**** Information provided ****
/-
Copyright (c) 2026 the pub-hodgecm-mathlib formalisation cell (harness21).  Prover seat hodgecm-mathlib-K2Liu-p13 (g2), Track B «K2-LIT»,
#184♮ = hLiu418 = `stmt-HodgeConjecture-24832`; Road I v3 organ U1-CT-ind STAGE 2 (Q2), file F4-2a (LEAD F0P6-plan (g14) 10:39:33Z «F4-2 → F4 → F5 → D-U1 stage 3 =»;
CENSUS-Q2-F4 `K2/K2Liu-p13/g2/CENSUS-Q2-F4-KlingenUnfold.K2Liu-p13-g2.md` (D1)(D2)).
-/
import Summits.HodgeConjecture.HodgeConjecture.Theorems.K2LiuConstantTermBigCellUnfold   -- ★ O41.4 (b): `apply_out_mk_mul`; transitively ★ D9, ★ `countable_ratH`, ★ covering weights
import Literature.MeasureTheory.Group.CoveringWeightsBochner
import HarnessLib

/-!
# Crux `HLiu418`, Road I v3, organ U1 stage 2 (Q2), file F4-2a: PERIODS OF THE SIEGEL EISENSTEIN SERIES ALONG AN ARBITRARY SUBGROUP `N ≤ H(𝔸)` —
# Fubini for series under (H), constant classes, and the split `∫ β • E(u h) dν = (∫ β) • Σ'_{q ∈ C} f(γ_q h) + Σ'_{q ∉ C} ∫ β • f(γ_q u h) dν`

Cell `hodgecm-mathlib`, crux item hLiu418 = `stmt-HodgeConjecture-24832`; squad K2 ∕ K2Liu; LEAD F0P6-plan (g14), co-dealer K2E5-plan (g7); prover K2Liu-p13 (g2).
THEOREMS ONLY (no `def`, no instance, no notation, no named-fact hypothesis, no `sorry`); lane `--supports stmt-HodgeConjecture-24832 --as helper` (count-neutral).

WHY.  ★ O41.4 `K2LiuConstantTermDelta.constTerm_three_cells` unfolds the constant term of `E^Δ(·; f) = Σ'_{q ∈ P_Δ(L⁺)\H(L⁺)} f(γ_q ·)` along the SIEGEL unipotent
`N_Δ(𝔸) = ↥unipDelta`; the Q-constant term of organ U1 stage 2 (file F4 `K2LiuKlingenConstantTermUnfold`) is the same computation along the KLINGEN unipotent
`N_Q(𝔸) = ↥(klingenUnipA Ψ)` (★ F4-1).  The first two steps of that computation do not see which subgroup is used, so they are typed here ONCE for an
arbitrary subgroup `Nsub ≤ H(𝔸)` carrying a caller-supplied Borel structure, a measure `νN` and a weight `β : ↥Nsub → [0,∞]` (a covering weight for some
countable group acting on `↥Nsub` — only `β ≤ 1` is used): with `γ_q = Quotient.out q` and the analytic binder
  (H)  `∫⁻ (Σ'_q ‖f(γ_q u h)‖ₑ) β(u) dνN(u) ≠ ∞`,
* §1 bookkeeping on `↥Nsub` (`P_Δ(L⁺)\H(L⁺)` is countable — ★ `countable_ratH`, inlined as in ★ O41.4): the lattice `(ratH).subgroupOf Nsub = Nsub ∩ H(L⁺)` is countable, measurability of
  the translates `u ↦ f(a (u h))` and of the weighted summands, `‖β(u) • z‖ₑ = ‖z‖ₑ β(u)`;
* §2 **`integral_wt_smul_eisensteinSeriesDelta_eq_tsum`** — (H) ⇒ `∫ β(u) • E(u h; f) dνN = Σ'_q ∫ β(u) • f(γ_q u h) dνN`, the series of integrals being
  absolutely summable (`summable_integral_wt_smul_apply_out`, `tsum_lintegral_enorm_wt_smul_apply_out_ne_top`) — Fubini for series (Mathlib `integral_tsum`);
* §3 **`integral_wt_smul_apply_eq_smul_of_forall_eq`** — a class whose integrand is constant in `u` contributes `(∫ β dνN) • f(γ_q h)`;
* §4 **`integral_wt_smul_eisensteinSeriesDelta_eq_add_tsum_compl`** — for ANY set `C` of classes with `Nsub`-constant integrand:
  `∫ β(u) • E(u h; f) dνN = (∫ β dνN) • Σ'_{q ∈ C} f(γ_q h) + Σ'_{q ∈ Cᶜ} ∫ β(u) • f(γ_q u h) dνN` (under (H)), with the summability of both pieces.
For `Nsub := klingenUnipA Ψ` and `C :=` the identity cell `{⟦Ψ(q)⟧ : q ∈ Q(L⁺)}` (★ F4-1c, constancy ★ F4-1f) this is the two-cell form of the Q-constant term (file F4);
the classes of `Cᶜ` are then regrouped into `N(L⁺)`-orbits by file F4-2b `K2LiuSiegelQuotSubgroupOrbitUnfold`.  `f` need only be CONTINUOUS in §2–§4 (no section property).
[MoeglinWaldspurger1995, II.1.7], [GelbartPiatetskishapiroRallis1987, Part A §2], [KudlaRallis1994, §2], [Garrett2018, §3.10], [CogdellAnalyticTheory2004, §2.3].
HONEST LABEL.  Count-neutral helper: `HC_CM` is proved only modulo the 7 printed citations (2 remaining named inputs: hLiu418 = `stmt-HodgeConjecture-24832`,
h413 = `stmt-HodgeConjecture-24833`) until rung 0 closes.
-/

set_option autoImplicit false
set_option linter.dupNamespace false -- the mandated namespace repeats `HodgeConjecture.HodgeConjecture`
****
Your task
Could I ask you to return the records exactly and in full?

Solution to the exercise
/-
Copyright (c) 2026 the pub-hodgecm-mathlib formalisation cell (harness21).  Prover seat hodgecm-mathlib-K2Liu-p13 (g2), Track B «K2-LIT»,
#184♮ = hLiu418 = `stmt-HodgeConjecture-24832`; Road I v3 organ U1-CT-ind STAGE 2 (Q2), file F4-2a (LEAD F0P6-plan (g14) 10:39:33Z «F4-2 → F4 → F5 → D-U1 stage 3 =»;
CENSUS-Q2-F4 `K2/K2Liu-p13/g2/CENSUS-Q2-F4-KlingenUnfold.K2Liu-p13-g2.md` (D1)(D2)).
-/
import Summits.HodgeConjecture.HodgeConjecture.Theorems.K2LiuConstantTermBigCellUnfold   -- ★ O41.4 (b): `apply_out_mk_mul`; transitively ★ D9, ★ `countable_ratH`, ★ covering weights
import Literature.MeasureTheory.Group.CoveringWeightsBochner
import HarnessLib

/-!
# Crux `HLiu418`, Road I v3, organ U1 stage 2 (Q2), file F4-2a: PERIODS OF THE SIEGEL EISENSTEIN SERIES ALONG AN ARBITRARY SUBGROUP `N ≤ H(𝔸)` —
# Fubini for series under (H), constant classes, and the split `∫ β • E(u h) dν = (∫ β) • Σ'_{q ∈ C} f(γ_q h) + Σ'_{q ∉ C} ∫ β • f(γ_q u h) dν`

Cell `hodgecm-mathlib`, crux item hLiu418 = `stmt-HodgeConjecture-24832`; squad K2 ∕ K2Liu; LEAD F0P6-plan (g14), co-dealer K2E5-plan (g7); prover K2Liu-p13 (g2).
THEOREMS ONLY (no `def`, no instance, no notation, no named-fact hypothesis, no `sorry`); lane `--supports stmt-HodgeConjecture-24832 --as helper` (count-neutral).

WHY.  ★ O41.4 `K2LiuConstantTermDelta.constTerm_three_cells` unfolds the constant term of `E^Δ(·; f) = Σ'_{q ∈ P_Δ(L⁺)\H(L⁺)} f(γ_q ·)` along the SIEGEL unipotent
`N_Δ(𝔸) = ↥unipDelta`; the Q-constant term of organ U1 stage 2 (file F4 `K2LiuKlingenConstantTermUnfold`) is the same computation along the KLINGEN unipotent
`N_Q(𝔸) = ↥(klingenUnipA Ψ)` (★ F4-1).  The first two steps of that computation do not see which subgroup is used, so they are typed here ONCE for an
arbitrary subgroup `Nsub ≤ H(𝔸)` carrying a caller-supplied Borel structure, a measure `νN` and a weight `β : ↥Nsub → [0,∞]` (a covering weight for some
countable group acting on `↥Nsub` — only `β ≤ 1` is used): with `γ_q = Quotient.out q` and the analytic binder
  (H)  `∫⁻ (Σ'_q ‖f(γ_q u h)‖ₑ) β(u) dνN(u) ≠ ∞`,
* §1 bookkeeping on `↥Nsub` (`P_Δ(L⁺)\H(L⁺)` is countable — ★ `countable_ratH`, inlined as in ★ O41.4): the lattice `(ratH).subgroupOf Nsub = Nsub ∩ H(L⁺)` is countable, measurability of
  the translates `u ↦ f(a (u h))` and of the weighted summands, `‖β(u) • z‖ₑ = ‖z‖ₑ β(u)`;
* §2 **`integral_wt_smul_eisensteinSeriesDelta_eq_tsum`** — (H) ⇒ `∫ β(u) • E(u h; f) dνN = Σ'_q ∫ β(u) • f(γ_q u h) dνN`, the series of integrals being
  absolutely summable (`summable_integral_wt_smul_apply_out`, `tsum_lintegral_enorm_wt_smul_apply_out_ne_top`) — Fubini for series (Mathlib `integral_tsum`);
* §3 **`integral_wt_smul_apply_eq_smul_of_forall_eq`** — a class whose integrand is constant in `u` contributes `(∫ β dνN) • f(γ_q h)`;
* §4 **`integral_wt_smul_eisensteinSeriesDelta_eq_add_tsum_compl`** — for ANY set `C` of classes with `Nsub`-constant integrand:
  `∫ β(u) • E(u h; f) dνN = (∫ β dνN) • Σ'_{q ∈ C} f(γ_q h) + Σ'_{q ∈ Cᶜ} ∫ β(u) • f(γ_q u h) dνN` (under (H)), with the summability of both pieces.
For `Nsub := klingenUnipA Ψ` and `C :=` the identity cell `{⟦Ψ(q)⟧ : q ∈ Q(L⁺)}` (★ F4-1c, constancy ★ F4-1f) this is the two-cell form of the Q-constant term (file F4);
the classes of `Cᶜ` are then regrouped into `N(L⁺)`-orbits by file F4-2b `K2LiuSiegelQuotSubgroupOrbitUnfold`.  `f` need only be CONTINUOUS in §2–§4 (no section property).
[MoeglinWaldspurger1995, II.1.7], [GelbartPiatetskishapiroRallis1987, Part A §2], [KudlaRallis1994, §2], [Garrett2018, §3.10], [CogdellAnalyticTheory2004, §2.3].
HONEST LABEL.  Count-neutral helper: `HC_CM` is proved only modulo the 7 printed citations (2 remaining named inputs: hLiu418 = `stmt-HodgeConjecture-24832`,
h413 = `stmt-HodgeConjecture-24833`) until rung 0 closes.
-/

set_option autoImplicit false
set_option linter.dupNamespace false -- the mandated namespace repeats `HodgeConjecture.HodgeConjecture`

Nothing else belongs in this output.